Monday, August 1, 2011

The Waterfall Effect

So this weekend was another one of those "Debbie and Emilee come out to stay at our place and Emilee throws a fit - in her passive-aggressive way, cries because she wants to go home, upsets Debbie, which causes rough times for us, and basically ruins the weekend" weekends. It was really disappointing too, because it seemed like we really did a backslide as far as the relationship goes. We went to bed Saturday night with Debbie being upset, but not wanting to talk about it. When we woke up Sunday, we talked, and it was rather dramatic and stressful, the way it used to be. Not fun.

We got through it, and the day seemed to go a little better - right up until she was getting ready to leave. She was upset again, and at that instant, Doug called, at which time she decided she was going to stomp off and leave, upset with me. I finally decided I'd had enough, and just told her "fine" and went into my bedroom to talk to Doug. Well, she came settled down, came into my room, and after I was finished talking to Doug, we talked for awhile and got back on an even keel.
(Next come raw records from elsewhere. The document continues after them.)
import Mathlib
import Literature.Geometry.Lorentzian.PseudoRiemannianMetric
import Literature.Geometry.Lorentzian.LeviCivita
import Literature.Geometry.Lorentzian.EnergyCurrents
import Literature.Geometry.Lorentzian.Volume
import Literature.Geometry.Riemannian.RiemannianDistance
import HarnessLib

/-!
# ThreeShrinkerClassification

Topic `Literature/Geometry/Riemannian`. Named literature fact(s) relocated by the gate from `Summits/SmoothPoincare4/SmoothPoincare4/Theorems/EntropyRungNoncompactShrinkerGapStubThreeShrinkerGap.lean`
(accept-time relocation of `[cite]`d propositions written inline in a Summits proposal; human ruling 2026-08-15).
Sources: CaoChenZhu2007, Ivey1993, MunteanuWang2016.

* `Literature.Geometry.Riemannian.threeShrinkerClassification_modelData`
-/

namespace Literature.Geometry.Riemannian

open scoped Manifold ContDiff ENNReal NNReal
open MeasureTheory Set
open Literature.Geometry.Lorentzian

/-- **Classification of complete three-dimensional gradient shrinking Ricci solitons — exported as
the model data of a normalised shrinker (named fact).** PRINTED THEOREMS. Munteanu–Wang,
arXiv:1606.01861 (= Ann. Sci. ÉNS 52 (2019)), Thm. 1.2 (p. 3): "A three dimensional gradient
shrinking Ricci soliton is isometric to the Euclidean space `ℝ³` or to a quotient of the sphere `S³`
or of the cylinder `ℝ × S²`." (setting, p. 3: "a Riemannian manifold `(M, g)` is a gradient shrinking
Ricci soliton if there exists a smooth function `f ∈ C^∞(M)` such that … `Ric + Hess(f) = ½ g`",
completeness being the paper's standing assumption (abstract; p. 3, first sentence); history ibid.: "Ivey [I1] first showed that a three dimensional compact
gradient shrinking Ricci soliton must be a quotient of the sphere `S³`. … The noncollapsing assumption
was later removed by Naber [Na]. By adopting a different argument, Ni and Wallach [NW], and Cao,
Chen and Zhu [CCZ] showed the full classification result"; used verbatim in the proof of their
Thm. 5.1, p. 21, for a "normalized three dimensional gradient shrinking Ricci soliton" `(N, h)`:
"isometric to a quotient of either `S³` or `ℝ × S²` … either `ℝ × S²` or its `ℤ₂` quotient").
Cao–Chen–Zhu, Surveys in Differential Geometry XII, Prop. 4.7 (p. 78): "Let `(M³, g_{ij})` be a
3-dimensional complete noncompact non-flat shrinking gradient soliton. Then `(M³, g_{ij})` is a
quotient of the round neck `S² × ℝ`." (proof: B.-L. Chen's Cor. 2.4 gives nonnegative sectional
curvature; `∇R = 2 Ric(∇f)`, `R + |∇f|² − f = Const` give quadratic curvature growth; then
Ni–Wallach), with the models listed in Lemma 4.6 (p. 77, Perelman): "(i) the round three-sphere
`S³`, or its metric quotients; (ii) the round infinite cylinder `S² × ℝ`, or its `ℤ₂` quotients".
Ivey 1993, Thm. 1: a compact three-dimensional Ricci soliton has constant sectional curvature.
EXPORTED HERE — the tree has no finite Riemannian quotients `S³/Γ`, no product manifold `S² × ℝ`
with its product metric and no isometry classes of Riemannian manifolds, so the theorem is stated
through its immediate consequence for the data of a NORMALISED shrinker, over the binder used by
route `SmoothPoincare4/EntropyRung` for gradient shrinkers (`PseudoRiemannianMetric.ricci/hessian/
scalarCurvature/gradSq/edist`, `riemannianMeasure`): for `N` a connected `C^∞` 3-manifold
(Hausdorff, second countable, charts in `ℝ³`), `h` a `C^∞` Riemannian metric on `TN` with its
Levi-Civita connection, complete (closed `h.edist`-balls compact), and `φ` smooth with
`Ric_h + Hess_h φ = ½ h` and `R_h + |∇φ|²_h = φ`, ONE of the following holds.
(o) [`ℝ³`, the Gaussian soliton] `R_h ≡ 0` and `∫_N e^{-φ} dV_h = (4π)^{3/2} = 8π√π`. Derivation:
`(N, h) ≅ ℝ³`, `Hess φ = ½ δ` gives `φ = |x − a|²/4 + c`, the normalisation `0 + |x − a|²/4 = φ`
gives `c = 0`, and `∫_{ℝ³} e^{-|x−a|²/4} dx = (4π)^{3/2}` (a flat quotient `ℝ³/Γ` carries no such
`φ`: `Γ` would fix the minimum point `a`).
(a) [`S³/Γ`] `N` is compact, `R_h ≡ 3/2`, `φ ≡ 3/2` and `Vol_h(N) = 16π²/k` for an integer `k ≥ 1`.
Derivation: `(N, h) ≅ S³(r)/Γ`, `Γ ⊂ O(4)` finite of order `k` acting freely; `Ric = (2/r²) h`, so
`Hess φ = (½ − 2/r²) h` for the smooth `φ` on the closed manifold `N`, which at a maximum and at a
minimum point of `φ` forces `r = 2`, whence `Hess φ = 0` and `φ` is constant (`N` connected
compact); `R = 6/r² = 3/2`, `|∇φ| = 0`, and the normalisation gives `φ ≡ 3/2`;
`Vol(S³(2)) = 2π² · 2³ = 16π²`, `Vol(S³(2)/Γ) = 16π²/k`. (So `∫_N e^{-φ} dV = 16π² e^{-3/2}/k`;
`k = 1` is the shrinking round sphere, `16π² e^{-3/2} = (4π)^{3/2} Θ₃(S³)`, Cao–Hamilton–Ilmanen
2004, §3.)
(b) [`S² × ℝ`] `R_h ≡ 1` and `∫_N e^{-φ} dV_h = 16π√π e^{-1}`. Derivation: `(N, h) ≅ S²(r) × ℝ`
(round times line); the mixed block of `Hess φ = ½ h − Ric = (½ − 1/r²) h_{S²} ⊕ ½ dz²` vanishes,
so `φ = A(x) + B(z)`, and the trace of the `S²`-block integrates to `0 = 2(½ − 1/r²)·Area` over the
closed factor: `r² = 2`, `A` is constant, `B'' = ½`, i.e. `φ = (z − a)²/4 + c`; `R = 2/r² = 1`,
`|∇φ|² = (z − a)²/4`, normalisation `c = 1`; `∫ e^{-φ} = Area(S²(√2)) · e^{-1} · ∫_ℝ e^{-(z−a)²/4} dz
= 8π · e^{-1} · 2√π`.
(c) [`(S² × ℝ)/ℤ₂`] `R_h ≡ 1` and `∫_N e^{-φ} dV_h = 8π√π e^{-1}`. Derivation: `(N, h) ≅
(S²(√2) × ℝ)/Γ`, `Γ ≠ 1` a group of isometries of the product acting freely and preserving the lifted
potential `φ̃ = (z − a)²/4 + 1` (case (b) on the cover), hence acting on the line through
`{id, z ↦ 2a − z}`; the elements acting trivially on the line act freely on `S²`, so form `1` or
`{±I}`; an element `(A, z ↦ 2a − z)` is free iff `A ∈ O(3)` has no fixed point on `S²`, and `A`, `−A`
are never both fixed-point free (one lies in `SO(3)`), so `|Γ| = 4` is impossible: `Γ = ℤ₂`
(generated by `(−I, id)`, i.e. `ℝP² × ℝ`, or by `(−I, z ↦ 2a − z)`), and the weighted volume of (b)
halves.
Users take `(h3 : threeShrinkerClassification_modelData)`; first user: the conditional closing
`stub_threeShrinkerGap_of_classification` of the registered stub `stub_threeShrinkerGap` of line
`collapsed-ends-usc` of crux `EntropyRung.NoncompactShrinkerGap` (Summits/SmoothPoincare4), which needs
only `∫_N e^{-φ} dV ≤ 16π² e^{-3/2}` in cases (a)–(c).
-- TODO(general form): the isometric classification itself — `(N, h)` is isometric to `ℝ³`,
-- `S³(2)/Γ`, `S²(√2) × ℝ` or `(S²(√2) × ℝ)/ℤ₂` (needs these model spaces as Riemannian manifolds in
-- the tree: finite Riemannian quotients of `roundMetric`, product metrics, and `Vol(S³) = 2π²`,
-- `∫_ℝ e^{-z²/4} dz = 2√π` for `riemannianMeasure`).
[cite: MunteanuWang2016, Thm 1.2 (p. 3); proof of Thm 5.1 (p. 21)]
[cite: CaoChenZhu2007, Prop 4.7 (p. 78) and Lemma 4.6 (p. 77)] [cite: Ivey1993, Thm 1]
[file Geometry/Riemannian/ThreeShrinkerClassification] -/
def threeShrinkerClassification_modelData : Prop :=
  ∀ (N : Type) [TopologicalSpace N] [T2Space N] [SecondCountableTopology N]
    [ChartedSpace (EuclideanSpace ℝ (Fin 3)) N] [IsManifold (𝓡 3) ∞ N] [ConnectedSpace N]
    [T3Space N] [MeasurableSpace N] [BorelSpace N]
    (h : Literature.Geometry.Lorentzian.PseudoRiemannianMetric (𝓡 3) ∞ (EuclideanSpace ℝ (Fin 3))
      (TangentSpace (𝓡 3) : N → Type _)) [h.HasLeviCivita]
    (φ : N → ℝ) (hh : h.IsRiemannian),
    (∀ (x : N) (r : NNReal), IsCompact {y : N | h.edist hh x y ≤ r}) →
    ContMDiff (𝓡 3) 𝓘(ℝ, ℝ) ∞ φ →
    (∀ (x : N) (X Y : TangentSpace (𝓡 3) x),
      h.ricci x X Y + h.hessian φ x X Y = (1 / 2 : ℝ) * h.val x X Y) →
    (∀ x : N, h.scalarCurvature x + h.gradSq φ x = φ x) →
    -- (o) the Gaussian soliton `ℝ³`
    ((∀ x : N, h.scalarCurvature x = 0) ∧
        ∫⁻ x, ENNReal.ofReal (Real.exp (-φ x))
            ∂(Literature.Geometry.Lorentzian.riemannianMeasure (h.toContMDiffRiemannianMetric hh)) =
          ENNReal.ofReal (8 * Real.pi * Real.sqrt Real.pi)) ∨
    -- (a) the round space forms `S³(2)/Γ`, `|Γ| = k`
    (CompactSpace N ∧ (∀ x : N, h.scalarCurvature x = 3 / 2) ∧ (∀ x : N, φ x = 3 / 2) ∧
        ∃ k : ℕ, 0 < k ∧
          Literature.Geometry.Lorentzian.riemannianMeasure (h.toContMDiffRiemannianMetric hh)
              Set.univ = ENNReal.ofReal (16 * Real.pi ^ 2 / k)) ∨
    -- (b) the round cylinder `S²(√2) × ℝ`
    ((∀ x : N, h.scalarCurvature x = 1) ∧
        ∫⁻ x, ENNReal.ofReal (Real.exp (-φ x))
            ∂(Literature.Geometry.Lorentzian.riemannianMeasure (h.toContMDiffRiemannianMetric hh)) =
          ENNReal.ofReal (16 * Real.pi * Real.sqrt Real.pi * Real.exp (-1))) ∨
    -- (c) the `ℤ₂`-quotients of the round cylinder
    ((∀ x : N, h.scalarCurvature x = 1) ∧
        ∫⁻ x, ENNReal.ofReal (Real.exp (-φ x))
            ∂(Literature.Geometry.Lorentzian.riemannianMeasure (h.toContMDiffRiemannianMetric hh)) =
          ENNReal.ofReal (8 * Real.pi * Real.sqrt Real.pi * Real.exp (-1)))

/-! ## Arithmetic of the model constants -/

end Literature.Geometry.Riemannian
She said she was going to get some counselling for Emilee - which she has so far been very reluctant to do for some reason - and that she promised again that we would not go to bed without talking through things anymore. We kissed, made up, and they left. All better, right?

Not really. Because today, I am feeling down, and not just about our relationship. I am feeling insecure about work, about my abilities, about my motorcycle, about everything. I have noticed this the last few times this has  happened - that the negativity that occurs in the relationship at times like this, when it gets really rough, flows down into the other areas of my life, and I start feeling like I did when I was really struggling with the depression.

So today, I am going to try to get back on top, but so far, it is proving difficult. I decided to ride my bike to work today so I could "enjoy" the smell of the rain from last night, and my bike ran like shit again, like it did that last time after it rained. I got to work and read an email about the other new guy who works in dev (started a couple of weeks before me apparently) and how he created this new tool for everyone to use to validat JavaScript. And here I am struggling just to learn the overall architecture still and how to change the text of labels on forms. Icky.

I'm not sure what to do, so I am just going to accept the feelings and thoughts for what they are and just get through the day. I have my AA meeting tonight, so that should help. Right now, I just feel a little ill, and wish I could just go back home, crawl into bed, and pull the covers over my head. But I am not going to do that. I am going to soldier through and just do what I can do. I am the greatest developer in the world? No, absolutely not. Am I the best parent in the world? No. Am I the best partner in the world? Doubt it. I am the best me I can be today? I don't know. But I know I need to try to be, and that is what I am focusing on. Some days, it seems much harder than others. Today is going to be one of those "harder" days.